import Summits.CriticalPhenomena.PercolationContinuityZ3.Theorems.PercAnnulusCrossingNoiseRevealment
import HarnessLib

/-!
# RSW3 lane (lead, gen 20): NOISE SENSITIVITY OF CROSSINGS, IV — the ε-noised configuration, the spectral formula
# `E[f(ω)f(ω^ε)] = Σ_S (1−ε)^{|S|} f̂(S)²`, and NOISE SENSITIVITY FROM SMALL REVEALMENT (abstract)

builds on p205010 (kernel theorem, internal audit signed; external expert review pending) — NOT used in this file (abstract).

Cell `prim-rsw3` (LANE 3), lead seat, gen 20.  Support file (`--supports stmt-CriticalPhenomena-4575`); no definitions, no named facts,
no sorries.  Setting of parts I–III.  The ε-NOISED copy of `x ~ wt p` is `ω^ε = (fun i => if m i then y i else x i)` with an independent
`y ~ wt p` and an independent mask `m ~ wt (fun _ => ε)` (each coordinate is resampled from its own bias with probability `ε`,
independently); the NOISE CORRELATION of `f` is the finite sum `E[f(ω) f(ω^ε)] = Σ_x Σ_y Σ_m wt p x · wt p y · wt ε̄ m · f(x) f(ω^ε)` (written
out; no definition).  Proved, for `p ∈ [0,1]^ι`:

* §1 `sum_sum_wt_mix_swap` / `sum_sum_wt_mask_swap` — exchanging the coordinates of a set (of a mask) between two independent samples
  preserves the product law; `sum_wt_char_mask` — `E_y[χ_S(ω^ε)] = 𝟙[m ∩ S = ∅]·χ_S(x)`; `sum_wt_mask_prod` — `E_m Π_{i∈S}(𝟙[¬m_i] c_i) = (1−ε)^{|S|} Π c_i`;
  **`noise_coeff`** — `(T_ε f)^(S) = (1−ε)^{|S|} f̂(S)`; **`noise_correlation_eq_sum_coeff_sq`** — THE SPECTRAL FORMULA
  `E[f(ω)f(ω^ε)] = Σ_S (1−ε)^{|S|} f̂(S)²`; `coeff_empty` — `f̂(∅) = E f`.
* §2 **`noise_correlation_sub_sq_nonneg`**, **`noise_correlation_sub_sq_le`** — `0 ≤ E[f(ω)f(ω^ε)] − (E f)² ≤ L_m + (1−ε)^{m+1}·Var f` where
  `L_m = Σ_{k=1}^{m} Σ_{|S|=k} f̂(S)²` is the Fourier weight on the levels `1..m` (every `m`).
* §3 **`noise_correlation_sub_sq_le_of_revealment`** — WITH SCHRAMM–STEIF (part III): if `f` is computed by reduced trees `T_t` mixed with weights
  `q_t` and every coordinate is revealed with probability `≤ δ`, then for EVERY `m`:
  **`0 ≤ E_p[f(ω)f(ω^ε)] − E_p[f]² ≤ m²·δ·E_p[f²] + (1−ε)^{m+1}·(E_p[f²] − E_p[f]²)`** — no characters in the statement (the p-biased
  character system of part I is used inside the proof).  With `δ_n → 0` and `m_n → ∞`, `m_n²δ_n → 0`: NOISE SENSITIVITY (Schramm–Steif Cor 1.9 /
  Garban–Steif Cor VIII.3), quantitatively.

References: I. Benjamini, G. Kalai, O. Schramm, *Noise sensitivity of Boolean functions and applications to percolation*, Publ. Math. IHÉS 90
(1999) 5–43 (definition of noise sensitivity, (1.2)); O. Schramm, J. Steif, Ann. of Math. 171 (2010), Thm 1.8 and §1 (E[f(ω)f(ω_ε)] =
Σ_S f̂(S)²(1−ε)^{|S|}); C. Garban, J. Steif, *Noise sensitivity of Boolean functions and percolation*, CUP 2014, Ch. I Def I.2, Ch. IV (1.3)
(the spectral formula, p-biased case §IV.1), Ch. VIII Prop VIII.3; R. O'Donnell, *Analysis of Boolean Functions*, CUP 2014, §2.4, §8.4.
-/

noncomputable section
----------------------------------------
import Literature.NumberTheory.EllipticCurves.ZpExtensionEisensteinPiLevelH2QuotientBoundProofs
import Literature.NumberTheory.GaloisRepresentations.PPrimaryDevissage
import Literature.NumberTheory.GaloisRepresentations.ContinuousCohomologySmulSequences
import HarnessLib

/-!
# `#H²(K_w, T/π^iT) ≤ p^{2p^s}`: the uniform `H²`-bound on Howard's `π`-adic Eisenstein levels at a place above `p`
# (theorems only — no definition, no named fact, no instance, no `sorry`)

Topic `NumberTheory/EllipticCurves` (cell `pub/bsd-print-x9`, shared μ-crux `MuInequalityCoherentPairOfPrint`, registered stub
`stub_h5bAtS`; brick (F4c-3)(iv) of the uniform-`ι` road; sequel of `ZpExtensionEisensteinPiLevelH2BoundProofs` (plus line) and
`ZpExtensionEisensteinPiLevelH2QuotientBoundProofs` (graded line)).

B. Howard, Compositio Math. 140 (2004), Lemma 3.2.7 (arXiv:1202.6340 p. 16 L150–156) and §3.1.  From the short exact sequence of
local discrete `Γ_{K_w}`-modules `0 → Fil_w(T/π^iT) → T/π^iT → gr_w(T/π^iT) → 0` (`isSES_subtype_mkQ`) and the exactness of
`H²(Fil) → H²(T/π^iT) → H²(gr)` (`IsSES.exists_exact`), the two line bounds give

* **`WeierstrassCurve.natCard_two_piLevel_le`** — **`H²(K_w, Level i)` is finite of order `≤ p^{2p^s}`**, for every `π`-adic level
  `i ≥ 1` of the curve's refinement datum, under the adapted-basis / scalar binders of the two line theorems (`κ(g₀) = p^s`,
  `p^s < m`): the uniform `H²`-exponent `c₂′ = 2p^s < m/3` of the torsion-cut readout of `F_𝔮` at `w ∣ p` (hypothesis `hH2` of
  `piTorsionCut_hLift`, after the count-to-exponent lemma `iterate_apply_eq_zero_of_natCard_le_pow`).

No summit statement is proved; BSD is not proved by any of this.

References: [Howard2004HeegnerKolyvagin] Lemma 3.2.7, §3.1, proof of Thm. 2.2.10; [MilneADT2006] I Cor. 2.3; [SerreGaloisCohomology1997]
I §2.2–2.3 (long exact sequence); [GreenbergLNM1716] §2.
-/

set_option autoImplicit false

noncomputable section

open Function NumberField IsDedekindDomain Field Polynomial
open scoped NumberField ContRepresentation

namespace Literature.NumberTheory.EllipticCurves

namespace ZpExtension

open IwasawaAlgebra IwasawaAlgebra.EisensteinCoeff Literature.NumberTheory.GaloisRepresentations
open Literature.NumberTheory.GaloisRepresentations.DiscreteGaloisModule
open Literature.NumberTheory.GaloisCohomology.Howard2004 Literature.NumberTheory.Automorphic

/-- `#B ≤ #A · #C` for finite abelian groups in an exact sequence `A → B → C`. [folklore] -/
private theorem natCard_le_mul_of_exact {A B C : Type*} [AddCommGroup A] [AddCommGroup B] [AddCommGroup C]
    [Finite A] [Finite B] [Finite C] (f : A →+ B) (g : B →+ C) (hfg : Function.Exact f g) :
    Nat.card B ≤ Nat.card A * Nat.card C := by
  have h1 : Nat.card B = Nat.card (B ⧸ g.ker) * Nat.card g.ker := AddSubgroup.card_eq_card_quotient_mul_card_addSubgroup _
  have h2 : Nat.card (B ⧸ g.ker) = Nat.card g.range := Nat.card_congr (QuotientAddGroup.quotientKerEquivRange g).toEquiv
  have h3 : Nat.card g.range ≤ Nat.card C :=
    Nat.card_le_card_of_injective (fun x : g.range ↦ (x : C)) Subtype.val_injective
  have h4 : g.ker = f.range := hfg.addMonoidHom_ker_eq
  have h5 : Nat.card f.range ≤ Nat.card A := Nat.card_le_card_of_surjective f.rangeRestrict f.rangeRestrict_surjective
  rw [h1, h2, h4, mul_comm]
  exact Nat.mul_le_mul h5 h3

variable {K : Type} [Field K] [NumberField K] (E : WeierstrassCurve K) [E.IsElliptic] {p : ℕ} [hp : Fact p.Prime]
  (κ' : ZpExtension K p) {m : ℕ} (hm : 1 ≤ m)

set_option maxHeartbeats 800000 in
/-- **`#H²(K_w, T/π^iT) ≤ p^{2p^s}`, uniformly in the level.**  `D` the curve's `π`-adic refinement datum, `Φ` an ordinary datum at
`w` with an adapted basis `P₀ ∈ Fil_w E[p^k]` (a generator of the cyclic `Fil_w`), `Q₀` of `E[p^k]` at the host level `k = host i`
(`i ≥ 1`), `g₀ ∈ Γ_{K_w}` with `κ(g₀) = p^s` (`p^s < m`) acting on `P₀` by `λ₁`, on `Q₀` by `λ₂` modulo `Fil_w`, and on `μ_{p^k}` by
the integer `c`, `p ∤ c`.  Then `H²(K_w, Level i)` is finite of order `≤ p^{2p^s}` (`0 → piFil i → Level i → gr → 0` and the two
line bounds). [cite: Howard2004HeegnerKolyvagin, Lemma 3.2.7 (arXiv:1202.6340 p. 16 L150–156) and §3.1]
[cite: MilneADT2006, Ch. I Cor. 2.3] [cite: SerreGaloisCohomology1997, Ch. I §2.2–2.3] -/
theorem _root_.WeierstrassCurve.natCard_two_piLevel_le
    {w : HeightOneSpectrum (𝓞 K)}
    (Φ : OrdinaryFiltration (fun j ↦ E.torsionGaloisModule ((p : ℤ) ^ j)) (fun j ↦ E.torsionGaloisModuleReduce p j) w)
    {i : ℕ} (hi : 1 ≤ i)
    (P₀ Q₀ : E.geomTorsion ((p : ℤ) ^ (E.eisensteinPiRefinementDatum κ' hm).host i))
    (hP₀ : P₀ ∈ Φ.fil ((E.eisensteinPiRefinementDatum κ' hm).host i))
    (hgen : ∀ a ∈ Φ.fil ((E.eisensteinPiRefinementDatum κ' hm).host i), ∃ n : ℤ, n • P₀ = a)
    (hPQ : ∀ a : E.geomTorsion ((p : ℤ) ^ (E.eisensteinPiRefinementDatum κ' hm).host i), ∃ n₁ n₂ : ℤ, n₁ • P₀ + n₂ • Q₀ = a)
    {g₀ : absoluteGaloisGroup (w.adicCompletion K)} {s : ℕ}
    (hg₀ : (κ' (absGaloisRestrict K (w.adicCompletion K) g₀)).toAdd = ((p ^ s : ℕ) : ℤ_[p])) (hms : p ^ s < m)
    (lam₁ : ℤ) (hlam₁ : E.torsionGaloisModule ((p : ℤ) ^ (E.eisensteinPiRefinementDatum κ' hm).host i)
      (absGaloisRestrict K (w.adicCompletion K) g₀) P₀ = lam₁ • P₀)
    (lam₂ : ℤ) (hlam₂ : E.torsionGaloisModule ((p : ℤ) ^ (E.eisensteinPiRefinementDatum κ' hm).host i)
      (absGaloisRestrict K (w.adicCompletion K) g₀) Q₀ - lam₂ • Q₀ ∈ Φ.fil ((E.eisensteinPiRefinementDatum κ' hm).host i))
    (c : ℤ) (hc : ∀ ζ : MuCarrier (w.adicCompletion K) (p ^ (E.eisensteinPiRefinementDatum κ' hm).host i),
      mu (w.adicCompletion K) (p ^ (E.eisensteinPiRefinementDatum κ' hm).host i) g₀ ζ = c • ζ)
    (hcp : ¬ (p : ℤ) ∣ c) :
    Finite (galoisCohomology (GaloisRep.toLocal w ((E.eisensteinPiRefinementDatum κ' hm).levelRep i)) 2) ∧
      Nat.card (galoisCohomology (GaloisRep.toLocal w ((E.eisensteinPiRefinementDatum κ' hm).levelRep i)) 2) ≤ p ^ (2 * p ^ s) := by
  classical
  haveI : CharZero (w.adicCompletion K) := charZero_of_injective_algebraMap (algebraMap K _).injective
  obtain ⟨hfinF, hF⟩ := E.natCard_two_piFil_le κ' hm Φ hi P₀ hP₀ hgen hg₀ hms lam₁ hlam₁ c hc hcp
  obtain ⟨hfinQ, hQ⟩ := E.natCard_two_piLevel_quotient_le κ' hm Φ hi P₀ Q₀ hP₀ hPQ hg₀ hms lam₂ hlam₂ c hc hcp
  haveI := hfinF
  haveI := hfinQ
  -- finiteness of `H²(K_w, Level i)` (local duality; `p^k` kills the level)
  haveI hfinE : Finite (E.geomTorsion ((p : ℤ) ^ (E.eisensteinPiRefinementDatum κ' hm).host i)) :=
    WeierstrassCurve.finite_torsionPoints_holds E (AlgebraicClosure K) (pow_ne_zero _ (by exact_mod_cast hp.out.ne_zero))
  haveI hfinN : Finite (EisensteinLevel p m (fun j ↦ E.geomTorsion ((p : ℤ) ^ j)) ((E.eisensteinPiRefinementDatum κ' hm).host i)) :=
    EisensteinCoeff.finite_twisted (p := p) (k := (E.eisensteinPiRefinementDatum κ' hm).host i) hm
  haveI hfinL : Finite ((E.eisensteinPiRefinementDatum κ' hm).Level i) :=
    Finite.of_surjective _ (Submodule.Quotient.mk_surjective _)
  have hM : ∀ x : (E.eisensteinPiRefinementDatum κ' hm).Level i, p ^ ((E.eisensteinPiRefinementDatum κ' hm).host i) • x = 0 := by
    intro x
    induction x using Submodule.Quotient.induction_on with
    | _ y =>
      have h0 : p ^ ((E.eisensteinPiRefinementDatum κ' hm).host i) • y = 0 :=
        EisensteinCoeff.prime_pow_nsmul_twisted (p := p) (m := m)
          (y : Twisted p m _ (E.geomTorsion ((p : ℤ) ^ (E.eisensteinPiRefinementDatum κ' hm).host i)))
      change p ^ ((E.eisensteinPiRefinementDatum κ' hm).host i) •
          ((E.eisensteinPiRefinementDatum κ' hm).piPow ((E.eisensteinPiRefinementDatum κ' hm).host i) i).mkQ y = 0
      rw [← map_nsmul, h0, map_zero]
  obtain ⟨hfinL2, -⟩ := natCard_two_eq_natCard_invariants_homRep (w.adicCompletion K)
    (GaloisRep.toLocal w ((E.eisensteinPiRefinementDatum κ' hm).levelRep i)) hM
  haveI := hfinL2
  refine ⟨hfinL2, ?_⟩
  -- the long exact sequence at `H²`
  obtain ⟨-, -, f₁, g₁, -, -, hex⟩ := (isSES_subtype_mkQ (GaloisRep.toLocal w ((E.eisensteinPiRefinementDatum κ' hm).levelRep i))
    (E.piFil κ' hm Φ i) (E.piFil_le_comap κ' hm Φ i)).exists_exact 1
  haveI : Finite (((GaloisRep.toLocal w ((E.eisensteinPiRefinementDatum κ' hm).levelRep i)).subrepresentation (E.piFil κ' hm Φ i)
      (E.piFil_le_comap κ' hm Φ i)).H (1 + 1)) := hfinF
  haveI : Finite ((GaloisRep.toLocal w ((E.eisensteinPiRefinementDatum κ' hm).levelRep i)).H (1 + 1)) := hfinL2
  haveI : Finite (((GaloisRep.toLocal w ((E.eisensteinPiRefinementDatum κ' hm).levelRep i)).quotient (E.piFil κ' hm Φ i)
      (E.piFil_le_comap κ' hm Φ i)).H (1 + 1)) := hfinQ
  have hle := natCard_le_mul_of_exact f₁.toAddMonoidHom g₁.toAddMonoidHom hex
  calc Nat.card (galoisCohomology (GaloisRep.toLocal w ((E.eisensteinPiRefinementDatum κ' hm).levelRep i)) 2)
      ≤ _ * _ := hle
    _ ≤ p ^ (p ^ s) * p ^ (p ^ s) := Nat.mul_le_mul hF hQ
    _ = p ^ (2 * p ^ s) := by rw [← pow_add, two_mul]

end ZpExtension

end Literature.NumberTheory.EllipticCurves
----------------------------------------
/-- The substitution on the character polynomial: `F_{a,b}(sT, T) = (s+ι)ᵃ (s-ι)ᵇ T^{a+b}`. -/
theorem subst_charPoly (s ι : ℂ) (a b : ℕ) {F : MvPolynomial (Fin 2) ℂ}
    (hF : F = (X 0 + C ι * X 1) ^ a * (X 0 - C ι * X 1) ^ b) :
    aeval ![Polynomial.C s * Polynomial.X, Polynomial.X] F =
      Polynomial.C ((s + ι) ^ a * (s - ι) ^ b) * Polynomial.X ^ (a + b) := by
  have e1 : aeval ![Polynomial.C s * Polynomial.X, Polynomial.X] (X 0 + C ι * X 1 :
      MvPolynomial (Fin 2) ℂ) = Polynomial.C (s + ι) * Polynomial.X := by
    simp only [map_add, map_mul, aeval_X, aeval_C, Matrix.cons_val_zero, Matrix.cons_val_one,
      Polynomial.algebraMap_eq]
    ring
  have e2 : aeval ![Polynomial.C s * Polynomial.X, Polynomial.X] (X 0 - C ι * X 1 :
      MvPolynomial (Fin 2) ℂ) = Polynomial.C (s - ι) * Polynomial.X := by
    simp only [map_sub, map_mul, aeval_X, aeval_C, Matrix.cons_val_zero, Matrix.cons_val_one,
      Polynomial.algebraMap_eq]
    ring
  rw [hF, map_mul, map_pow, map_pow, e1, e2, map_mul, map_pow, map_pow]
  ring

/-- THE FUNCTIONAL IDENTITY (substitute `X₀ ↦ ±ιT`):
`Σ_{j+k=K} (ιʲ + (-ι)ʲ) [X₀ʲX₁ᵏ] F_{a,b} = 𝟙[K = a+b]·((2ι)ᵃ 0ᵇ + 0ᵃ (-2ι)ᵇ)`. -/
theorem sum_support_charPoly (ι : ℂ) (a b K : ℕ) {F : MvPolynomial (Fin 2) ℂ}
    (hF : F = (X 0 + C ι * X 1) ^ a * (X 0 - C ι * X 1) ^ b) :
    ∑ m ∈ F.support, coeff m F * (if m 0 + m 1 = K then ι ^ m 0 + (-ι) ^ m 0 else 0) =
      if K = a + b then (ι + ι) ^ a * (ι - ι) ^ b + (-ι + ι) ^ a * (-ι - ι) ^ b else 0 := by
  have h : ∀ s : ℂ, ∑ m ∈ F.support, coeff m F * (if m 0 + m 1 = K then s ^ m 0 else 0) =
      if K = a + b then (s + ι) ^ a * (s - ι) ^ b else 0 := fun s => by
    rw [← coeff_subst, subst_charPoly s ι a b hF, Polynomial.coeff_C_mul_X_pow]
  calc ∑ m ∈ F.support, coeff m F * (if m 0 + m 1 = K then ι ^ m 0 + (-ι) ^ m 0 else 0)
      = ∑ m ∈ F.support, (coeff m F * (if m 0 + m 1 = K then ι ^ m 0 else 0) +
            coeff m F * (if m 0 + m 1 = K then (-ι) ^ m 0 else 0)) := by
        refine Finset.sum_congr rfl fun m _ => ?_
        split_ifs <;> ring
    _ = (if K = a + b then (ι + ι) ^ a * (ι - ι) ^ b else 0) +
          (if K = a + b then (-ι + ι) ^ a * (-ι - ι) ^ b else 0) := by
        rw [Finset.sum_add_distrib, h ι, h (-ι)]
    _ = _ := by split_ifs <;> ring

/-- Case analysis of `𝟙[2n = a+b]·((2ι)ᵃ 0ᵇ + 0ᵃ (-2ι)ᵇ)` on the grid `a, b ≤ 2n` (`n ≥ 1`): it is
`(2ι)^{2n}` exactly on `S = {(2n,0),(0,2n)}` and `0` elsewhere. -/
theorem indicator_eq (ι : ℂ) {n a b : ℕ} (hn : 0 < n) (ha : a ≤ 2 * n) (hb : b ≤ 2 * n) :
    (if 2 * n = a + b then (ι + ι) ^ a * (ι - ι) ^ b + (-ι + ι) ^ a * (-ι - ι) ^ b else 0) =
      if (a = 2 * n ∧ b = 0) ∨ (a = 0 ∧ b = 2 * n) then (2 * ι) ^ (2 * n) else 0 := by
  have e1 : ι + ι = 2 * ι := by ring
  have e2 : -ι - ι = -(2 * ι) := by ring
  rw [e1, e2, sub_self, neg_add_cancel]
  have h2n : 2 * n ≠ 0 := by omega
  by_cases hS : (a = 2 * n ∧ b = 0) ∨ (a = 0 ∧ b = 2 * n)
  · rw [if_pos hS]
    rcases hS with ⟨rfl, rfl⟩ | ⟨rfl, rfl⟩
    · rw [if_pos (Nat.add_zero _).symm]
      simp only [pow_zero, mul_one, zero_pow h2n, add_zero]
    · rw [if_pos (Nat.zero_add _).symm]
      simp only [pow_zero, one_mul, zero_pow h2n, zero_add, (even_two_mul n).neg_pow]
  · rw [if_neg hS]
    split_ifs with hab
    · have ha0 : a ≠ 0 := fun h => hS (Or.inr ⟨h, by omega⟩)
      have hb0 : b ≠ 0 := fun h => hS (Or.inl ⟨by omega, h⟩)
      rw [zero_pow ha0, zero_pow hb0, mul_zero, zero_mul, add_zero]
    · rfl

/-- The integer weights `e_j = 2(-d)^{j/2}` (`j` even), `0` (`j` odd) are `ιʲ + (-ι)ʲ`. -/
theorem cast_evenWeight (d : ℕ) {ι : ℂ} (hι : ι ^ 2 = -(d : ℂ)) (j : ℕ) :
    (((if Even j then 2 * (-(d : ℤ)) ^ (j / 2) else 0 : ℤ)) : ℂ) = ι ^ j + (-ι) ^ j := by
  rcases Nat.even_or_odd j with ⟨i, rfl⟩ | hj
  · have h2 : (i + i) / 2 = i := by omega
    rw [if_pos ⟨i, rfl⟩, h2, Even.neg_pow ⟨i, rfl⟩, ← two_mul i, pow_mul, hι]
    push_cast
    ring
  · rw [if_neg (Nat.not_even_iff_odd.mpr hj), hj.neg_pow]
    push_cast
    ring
----------------------------------------
▶ YOUR ASSIGNMENT: Check the listing above for lines containing the string "CriticalPhenomena", and copy each one.

▶ OUTPUT:
import Summits.CriticalPhenomena.PercolationContinuityZ3.Theorems.PercAnnulusCrossingNoiseRevealment
Cell `prim-rsw3` (LANE 3), lead seat, gen 20.  Support file (`--supports stmt-CriticalPhenomena-4575`); no definitions, no named facts,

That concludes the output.